(382al) Catalytic and Microbial Upgrading of Lignin for Industry-Relevant Bioproducts

Lignin, a major component of lignocellulosic biomass, is a promising yet underutilized feedstock for producing high value biochemicals. Reductive Catalytic Fractionation (RCF) is a lignin-first approach that depolymerizes lignin into phenolic monomers and oligomers, which can be biologically upgraded by microbes such as Novosphingobium aromaticivorans into value-added products like 2-pyrone-4,6-dicarboxylic acid (PDC). My research focuses on optimizing solvent systems for the RCF of poplar to maximize monomer yield, improve microbial compatibility, lower reactor pressure, and enhance overall process economics. Through combined experimental and modeling approaches, solvent mixtures that improve monomer yield and downstream microbial conversion efficiency while reducing operational pressures and costs were identified. This work contributes to the development of integrated catalytic-biological platforms for the cost-effective production of specialty bioproducts from renewable feedstocks.

Research Interests

Catalyst Design

During my Ph.D., I developed sustainable solid acid and base catalysts from wood-derived activated carbon in both granular and monolith forms using modified hydrothermal and non-thermal plasma techniques. These catalysts displayed similar performance to conventional catalysts while reducing synthesis time and energy input. I also performed extensive characterization (STEM-EDS, FTIR, TGA-MS, XRD, BET/BJH) to understand catalyst structure- function relationships.

Process Engineering

To demonstrate industrial relevance, I developed continuous-flow processes using these catalysts for producing specialty chemicals and aviation fuel precursors. I also developed an esterification kinetic model using the solid acid monolith to aid in reactor design and scale-up. Through my research, I developed expertise in operating and troubleshooting Parr batch and continuous flow tubular reactors.

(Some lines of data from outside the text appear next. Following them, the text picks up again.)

import Mathlib
import Literature.NumberTheory.Transcendental.LinEDS
import Literature.NumberTheory.Transcendental.LinEDSCode
import Literature.NumberTheory.Transcendental.MZVShuffleRegularisation
import Summits.KontsevichZagierPeriods.KontsevichZagierPeriods.Theorems.FurushoPentagonKernelModuloPeriodConjectureRowBitsParityAux
import HarnessLib

/-!
# `KernelModuloPeriodConjecture`, line `Sketch`: row parity (E9), part B — support shapes

Crux `FurushoPentagon.KernelModuloPeriodConjecture` (stmt-KontsevichZagierPeriods-15058), line
`Sketch`, registered stub `stub_rowBits_parity` of the lead's skeleton v11 (soundness of the
kernel-checkable GF(2) rank engine `Literature/NumberTheory/Transcendental/LinEDS.lean`): for a
valid row name, bit `c` (a column) of the kernel's row `LinEDS.rowBits k ν` is the parity of the
integer matrix entry `LinEDS.entry k ν c` (the folded integer row at the word of `c`); the row has
bits only at columns; the folded integer row is supported on admissible words of weight `k`.
Part B assembles part A (`stub_rowZ_parity_raw`: parity of the raw row), E3 (`stub_foldDiv_testBit`:
bits of the fold), E4 (`stub_insY_count`: insertions = shuffle with `y`) and E8 (`stub_cols_spec`):
the words in the support of the integer row of a VALID name begin with `x` or with `y x` (this is
what the exclusion of `t = (1,1,…)` buys) and end with `y`; the fold acts on them as on the bits.

References: K. Ihara, M. Kaneko, D. Zagier, Compos. Math. 142 (2006) §2 [IharaKanekoZagier2006].
-/

namespace Summit.KontsevichZagierPeriods.FurushoPentagon.KernelModuloPeriodConjecture

open Literature.NumberTheory.Transcendental
open Literature.NumberTheory.Transcendental.LinEDS

/-! ### Unpacking a valid name -/

/-- The data of a valid name: `s = a :: s'` with `2 ≤ a`, positive entries, `t = b :: t'` with
positive entries, not both `b = 1` and `t'` beginning with `1`, total weight `k`. [folklore] -/
theorem rowE9_validName {k : ℕ} {ν : List ℕ × List ℕ} (h : LinEDS.validName k ν = true) :
    ∃ a s' b t', ν.1 = a :: s' ∧ ν.2 = b :: t' ∧ 2 ≤ a ∧ (∀ i ∈ s', 1 ≤ i) ∧ 1 ≤ b ∧
      (∀ i ∈ t', 1 ≤ i) ∧ ¬ (b = 1 ∧ t'.head? = some 1) ∧ ν.1.sum + ν.2.sum = k := by
  obtain ⟨s, t⟩ := ν
  match s, t, h with
  | [], _, h => exact absurd h (by simp [LinEDS.validName])
  | _ :: _, [], h => exact absurd h (by simp [LinEDS.validName])
  | a :: s', b :: t', h =>
    simp only [LinEDS.validName, Bool.and_eq_true, decide_eq_true_eq, List.all_eq_true,
      Bool.not_eq_true', Bool.and_eq_false_imp, beq_iff_eq, beq_eq_false_iff_ne, ne_eq] at h
    obtain ⟨⟨⟨⟨⟨ha, hs⟩, hb⟩, ht⟩, hno⟩, hk⟩ := h
    refine ⟨a, s', b, t', rfl, rfl, ha, hs, hb, ht, fun ⟨hb1, h1⟩ => ?_, hk⟩
    exact hno hb1 h1

/-! ### First letters of the words in the support of the integer row -/

/-- The binary word of an index beginning with an entry `≥ 2` begins with `x`; of one beginning
`1, c` with `c ≥ 2` is `y x …`. [folklore] -/
theorem rowE9_binaryWord_shape {c : ℕ} (hc : 2 ≤ c) (u : List ℕ) :
    (MZV.binaryWord (c :: u)).head? = some false ∧
      ∃ r, MZV.binaryWord (1 :: c :: u) = true :: false :: r := by
  obtain ⟨d, rfl⟩ : ∃ d, c = d + 2 := ⟨c - 2, by omega⟩
  refine ⟨?_, ⟨List.replicate d false ++ [true] ++ MZV.binaryWord u, ?_⟩⟩
  · simp [MZV.binaryWord, show d + 2 - 1 = d + 1 from rfl, List.replicate_succ]
  · simp [MZV.binaryWord, show d + 2 - 1 = d + 1 from rfl, List.replicate_succ]

/-- Terms of a harmonic product `(a s') ∗ t` with `2 ≤ a`, `t` positive and not beginning `1, 1`:
each begins with an entry `≥ 2`, or with `1` followed by an entry `≥ 2`. [cite: Hoffman1997, §2] -/
theorem rowE9_stuffle_shape {a : ℕ} (ha : 2 ≤ a) (s' : List ℕ) :
    ∀ (t : List ℕ), (∀ i ∈ t, 1 ≤ i) → ¬ (t.head? = some 1 ∧ t.tail.head? = some 1) →
      ∀ u ∈ MZV.stuffle (a :: s') t,
        (∃ c u', u = c :: u' ∧ 2 ≤ c) ∨ (∃ c u', u = 1 :: c :: u' ∧ 2 ≤ c)
  | [], _, _, u, hu => by
    rw [MZV.stuffle_nil_right, List.mem_singleton] at hu
    exact Or.inl ⟨a, s', hu, ha⟩
  | b :: t', ht, hno, u, hu => by
    rw [MZV.stuffle_cons_cons, List.mem_append, List.mem_append, List.mem_map, List.mem_map,
      List.mem_map] at hu
    have hb : 1 ≤ b := ht b (by simp)
    rcases hu with ⟨u', _, rfl⟩ | ⟨u', hu', rfl⟩ | ⟨u', _, rfl⟩
    · exact Or.inl ⟨a, u', rfl, ha⟩
    · by_cases hb1 : b = 1
      · subst hb1
        -- `u' ∈ (a s') ∗ t'`: its first entry is `a`, `t'.head` (≠ 1) or a sum `≥ 3`
        cases t' with
        | nil =>
          rw [MZV.stuffle_nil_right, List.mem_singleton] at hu'
          exact Or.inr ⟨a, s', by rw [hu'], ha⟩
        | cons b' t'' =>
          have hb' : 2 ≤ b' := by
            have h1 : 1 ≤ b' := ht b' (by simp)
            have : ¬ b' = 1 := fun h => hno ⟨rfl, by simp [h]⟩
            omega
          rw [MZV.stuffle_cons_cons, List.mem_append, List.mem_append, List.mem_map,
            List.mem_map, List.mem_map] at hu'
          rcases hu' with ⟨u'', _, rfl⟩ | ⟨u'', _, rfl⟩ | ⟨u'', _, rfl⟩
          · exact Or.inr ⟨a, u'', rfl, ha⟩
          · exact Or.inr ⟨b', u'', rfl, hb'⟩
          · exact Or.inr ⟨a + b', u'', rfl, by omega⟩
      · exact Or.inl ⟨b, u', rfl, by omega⟩
    · exact Or.inl ⟨a + b, u', rfl, by omega⟩

/-- Interleavings of a word beginning with `x` and a word beginning with `x`, with `y x`, or equal
to `y`, begin with `x` or with `y x`. [folklore] -/
theorem rowE9_shuffle_shape (α : List Bool) :
    ∀ (β : List Bool), (β.head? = some false ∨ (∃ β', β = true :: false :: β') ∨ β = [true]) →
      ∀ w ∈ MZV.shuffleWord (false :: α) β, w.head? = some false ∨ ∃ r, w = true :: false :: r
  | [], h, _, _ => by simp at h
  | b :: β', h, w, hw => by
    rw [MZV.shuffleWord_cons_cons, List.mem_append, List.mem_map, List.mem_map] at hw
    rcases hw with ⟨w', _, rfl⟩ | ⟨w', hw', rfl⟩
    · exact Or.inl rfl
    · rcases h with h | ⟨β'', h⟩ | h
      · simp at h; subst h; exact Or.inl rfl
      · simp only [List.cons.injEq] at h
        obtain ⟨rfl, rfl⟩ := h
        rw [MZV.shuffleWord_cons_cons, List.mem_append, List.mem_map, List.mem_map] at hw'
        rcases hw' with ⟨w'', _, rfl⟩ | ⟨w'', _, rfl⟩
        · exact Or.inr ⟨w'', rfl⟩
        · exact Or.inr ⟨w'', rfl⟩
      · simp only [List.cons.injEq] at h
        obtain ⟨rfl, rfl⟩ := h
        rw [MZV.shuffleWord_nil_right, List.mem_singleton] at hw'
        exact Or.inr ⟨α, by rw [hw']⟩

/-- Interleavings of two nonempty words ending in `y` end in `y`. [folklore] -/
theorem rowE9_shuffle_getLast : ∀ (u v : List Bool), u ≠ [] → v ≠ [] →
    u.getLast? = some true → v.getLast? = some true →
      ∀ w ∈ MZV.shuffleWord u v, w.getLast? = some true
  | [], _, hu, _, _, _, _, _ => absurd rfl hu
  | _ :: _, [], _, hv, _, _, _, _ => absurd rfl hv
  | a :: u, b :: v, _, _, hu, hv, w, hw => by
    rw [MZV.shuffleWord_cons_cons, List.mem_append, List.mem_map, List.mem_map] at hw
    rcases hw with ⟨w', hw', rfl⟩ | ⟨w', hw', rfl⟩
    · cases u with
      | nil =>
        rw [MZV.shuffleWord_nil_left, List.mem_singleton] at hw'
        subst hw'
        simpa using hv
      | cons a' u' =>
        have h := rowE9_shuffle_getLast (a' :: u') (b :: v) (List.cons_ne_nil _ _)
          (List.cons_ne_nil _ _) (by simpa using hu) hv w' hw'
        have hne : w' ≠ [] := by rintro rfl; simp at h
        rw [List.getLast?_cons, h]; cases w' <;> simp_all
    · cases v with
      | nil =>
        rw [MZV.shuffleWord_nil_right, List.mem_singleton] at hw'
        subst hw'
        simpa using hu
      | cons b' v' =>
        have h := rowE9_shuffle_getLast (a :: u) (b' :: v') (List.cons_ne_nil _ _)
          (List.cons_ne_nil _ _) hu (by simpa using hv) w' hw'
        rw [List.getLast?_cons, h]; cases w' <;> simp_all

/-- **Support shapes.** For a valid name, every word in the support of the integer row has length
`k`, begins with `x` or with `y x`, and ends with `y`. [cite: IharaKanekoZagier2006, §2] -/
theorem rowE9_support_shape {k : ℕ} {ν : List ℕ × List ℕ} (h : LinEDS.validName k ν = true)
    {w : List Bool} (hw : w ∈ (LinEDS.rowZ ν).support) :
    w.length = k ∧ (w.head? = some false ∨ ∃ r, w = true :: false :: r) ∧
      w.getLast? = some true := by
  obtain ⟨a, s', b, t', h1, h2, ha, hs', hb, ht', hno, hk⟩ := rowE9_validName h
  have hs : ∀ i ∈ ν.1, 1 ≤ i := by rw [h1]; exact List.forall_mem_cons.mpr ⟨by omega, hs'⟩
  have ht : ∀ i ∈ ν.2, 1 ≤ i := by rw [h2]; exact List.forall_mem_cons.mpr ⟨hb, ht'⟩
  refine ⟨hk ▸ rowE9_length_of_mem_support hs ht hw, ?_, ?_⟩
  · rcases rowE9_mem_support_rowZ hw with ⟨u, hu, rfl⟩ | hw'
    · rw [h1, h2] at hu
      rcases rowE9_stuffle_shape ha s' (b :: t') (h2 ▸ ht)
          (by rintro ⟨hb1, hh⟩; exact hno ⟨by simpa using hb1, by simpa using hh⟩) u hu with
        ⟨c, u', rfl, hc⟩ | ⟨c, u', rfl, hc⟩
      · exact Or.inl (rowE9_binaryWord_shape hc u').1
      · exact Or.inr (rowE9_binaryWord_shape hc u').2
    · rw [h1, h2] at hw'
      obtain ⟨d, rfl⟩ : ∃ d, a = d + 2 := ⟨a - 2, by omega⟩
      have hα : MZV.binaryWord ((d + 2) :: s') =
          false :: (List.replicate d false ++ [true] ++ MZV.binaryWord s') := by
        simp [MZV.binaryWord, show d + 2 - 1 = d + 1 from rfl, List.replicate_succ]
      rw [hα] at hw'
      refine rowE9_shuffle_shape _ _ ?_ w hw'
      rcases Nat.lt_or_ge b 2 with hb2 | hb2
      · have hb1 : b = 1 := by omega
        subst hb1
        cases t' with
        | nil => exact Or.inr (Or.inr rfl)
        | cons b' t'' =>
          have hb' : 2 ≤ b' := by
            have := ht' b' (by simp)
            have hne : ¬ b' = 1 := fun h => hno ⟨rfl, by simp [h]⟩
            omega
          refine Or.inr (Or.inl ?_)
          obtain ⟨r, hr⟩ := (rowE9_binaryWord_shape hb' t'').2
          exact ⟨r, hr⟩
      · exact Or.inl (rowE9_binaryWord_shape hb2 t').1
  · rcases rowE9_mem_support_rowZ hw with ⟨u, hu, rfl⟩ | hw'
    · refine MZV.getLast?_binaryWord ?_
      rintro rfl
      have := MZV.sum_of_mem_stuffle _ _ hu
      rw [h1] at this; simp at this; omega
    · refine rowE9_shuffle_getLast _ _ ?_ ?_ (MZV.getLast?_binaryWord (by rw [h1]; simp))
        (MZV.getLast?_binaryWord (by rw [h2]; simp)) w hw'
      · rw [h1]; simp [MZV.binaryWord]
      · rw [h2]; simp [MZV.binaryWord]

/-! ### Bits of the raw row live on words of the support -/

/-- Bits of the raw row beyond `2^k` vanish (all words have length `k`). [folklore] -/
theorem rowE9_rawBits_testBit_lt {k : ℕ} {ν : List ℕ × List ℕ} (h : LinEDS.validName k ν = true)
    {i : ℕ} (hi : (LinEDS.rawBits ν).testBit i = true) : i < 2 ^ k := by
  obtain ⟨a, s', b, t', h1, h2, ha, hs', hb, ht', -, hk⟩ := rowE9_validName h
  have hs : ∀ i ∈ ν.1, 1 ≤ i := by rw [h1]; exact List.forall_mem_cons.mpr ⟨by omega, hs'⟩
  have ht : ∀ i ∈ ν.2, 1 ≤ i := by rw [h2]; exact List.forall_mem_cons.mpr ⟨hb, ht'⟩
  by_contra hi'
  push Not at hi'
  have e1 : (LinEDS.stBits ν.1 ν.2).testBit i = false := by
    rw [stBitsE2_testBit_eq, decide_eq_false_iff_not, List.countP_eq_zero.mpr, Nat.odd_iff]
    · simp
    · intro u hu
      simp only [decide_eq_true_eq]
      have := icode_lt (MZV.one_le_of_mem_stuffle _ _ hs ht u hu)
      rw [MZV.sum_of_mem_stuffle _ _ hu, hk] at this
      omega
  have e2 : (LinEDS.shBits (MZV.binaryWord ν.1) (MZV.binaryWord ν.2)).testBit i = false := by
    rw [shBitsE1_testBit_eq_bodd, List.countP_eq_zero.mpr]
    · rfl
    · intro w hw
      simp only [decide_eq_true_eq]
      have := code_lt w
      rw [MZV.length_of_mem_shuffleWord _ _ hw, MZV.length_binaryWord hs, MZV.length_binaryWord ht,
        MZV.weight, MZV.weight, hk] at this
      omega
  rw [LinEDS.rawBits, Nat.testBit_xor, e1, e2] at hi
  exact Bool.false_ne_true hi

/-- A set bit `i` of the raw row of a valid name is the code of a word of the support: hence
`i < 2^(k-1)` (word `x…`) or `2^(k-1) ≤ i < 2^(k-1) + 2^(k-2)` (word `y x …`). [folklore] -/
theorem rowE9_rawBits_support {k : ℕ} {ν : List ℕ × List ℕ} (h : LinEDS.validName k ν = true)
    (i : ℕ) (hi : (LinEDS.rawBits ν).testBit i = true) :
    i < 2 ^ (k - 1) ∨ (2 ^ (k - 1) ≤ i ∧ i < 2 ^ (k - 1) + 2 ^ (k - 2)) := by
  obtain ⟨a, s', b, t', h1, h2, ha, hs', hb, ht', -, hk⟩ := rowE9_validName h
  have hs : ∀ i ∈ ν.1, 1 ≤ i := by rw [h1]; exact List.forall_mem_cons.mpr ⟨by omega, hs'⟩
  have ht : ∀ i ∈ ν.2, 1 ≤ i := by rw [h2]; exact List.forall_mem_cons.mpr ⟨hb, ht'⟩
  have hk3 : 3 ≤ k := by rw [← hk, h1, h2]; simp; omega
  obtain ⟨m, rfl⟩ : ∃ m, k = m + 2 := ⟨k - 2, by omega⟩
  simp only [Nat.add_sub_cancel, show m + 2 - 1 = m + 1 from rfl]
  have hik := rowE9_rawBits_testBit_lt h hi
  have hwl : (LinEDS.wordOfCode (m + 2) i).length = ν.1.sum + ν.2.sum := by
    rw [length_wordOfCode, hk]
  have hcw : LinEDS.code (LinEDS.wordOfCode (m + 2) i) = i := code_wordOfCode hik
  have hodd : Odd (LinEDS.rowZ ν (LinEDS.wordOfCode (m + 2) i)) :=
    (rowE9_odd_rowZ_iff hs ht hwl).mpr (by rw [hcw]; exact hi)
  have hsupp : LinEDS.wordOfCode (m + 2) i ∈ (LinEDS.rowZ ν).support := by
    rw [Finsupp.mem_support_iff]; intro h0; rw [h0] at hodd; exact (by decide : ¬ Odd (0 : ℤ)) hodd
  obtain ⟨-, hshape, -⟩ := rowE9_support_shape h hsupp
  rw [← hcw]
  rcases hshape with hx | ⟨r, hr⟩
  · left
    rw [List.eq_cons_of_mem_head? hx, code_cons]
    simp only [Bool.toNat_false, zero_mul, zero_add]
    have hl : (LinEDS.wordOfCode (m + 2) i).tail.length = m + 1 := by
      rw [List.length_tail, length_wordOfCode]; rfl
    have := code_lt (LinEDS.wordOfCode (m + 2) i).tail
    rwa [hl] at this
  · right
    have hrl : r.length = m := by
      have := congrArg List.length hr
      rw [length_wordOfCode] at this; simp at this; omega
    rw [hr, code_cons, code_cons]
    simp only [Bool.toNat_true, one_mul, Bool.toNat_false, zero_mul, zero_add, List.length_cons,
      hrl]
    have := code_lt r; rw [hrl] at this
    constructor <;> omega

/-- **Registered helper stub `stub_rowZ_support_shape`** (lead c5, E9 part B; crux
stmt-KontsevichZagierPeriods-15058, line `Sketch`): for a valid name, every word in the support of
the integer double-shuffle row has length `k`, begins with `x` or with `y x`, and ends with `y`.
[cite: IharaKanekoZagier2006, §2] -/
theorem stub_rowZ_support_shape :
    ∀ (k : ℕ) (ν : List ℕ × List ℕ), LinEDS.validName k ν = true →
      ∀ w ∈ (LinEDS.rowZ ν).support,
        w.length = k ∧ (w.head? = some false ∨ ∃ r, w = true :: false :: r) ∧
          w.getLast? = some true :=
  fun _ _ h _ hw => rowE9_support_shape h hw

end Summit.KontsevichZagierPeriods.FurushoPentagon.KernelModuloPeriodConjecture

Hybrid Chemical-Biological Processing

My postdoctoral work focuses on integrating catalytic lignin depolymerization with microbial funneling to convert biomass into bioproducts. I collaborate with interdisciplinary teams to evaluate technical and economic feasibility across the biomass-to-bioproduct pipeline. This experience has strengthened my ability to communicate across disciplines and design scalable, hybrid processes.

Overall, my research bridges catalysis, reaction engineering, and bioprocessing, to create scalable, sustainable solutions for industrial biomanufacturing.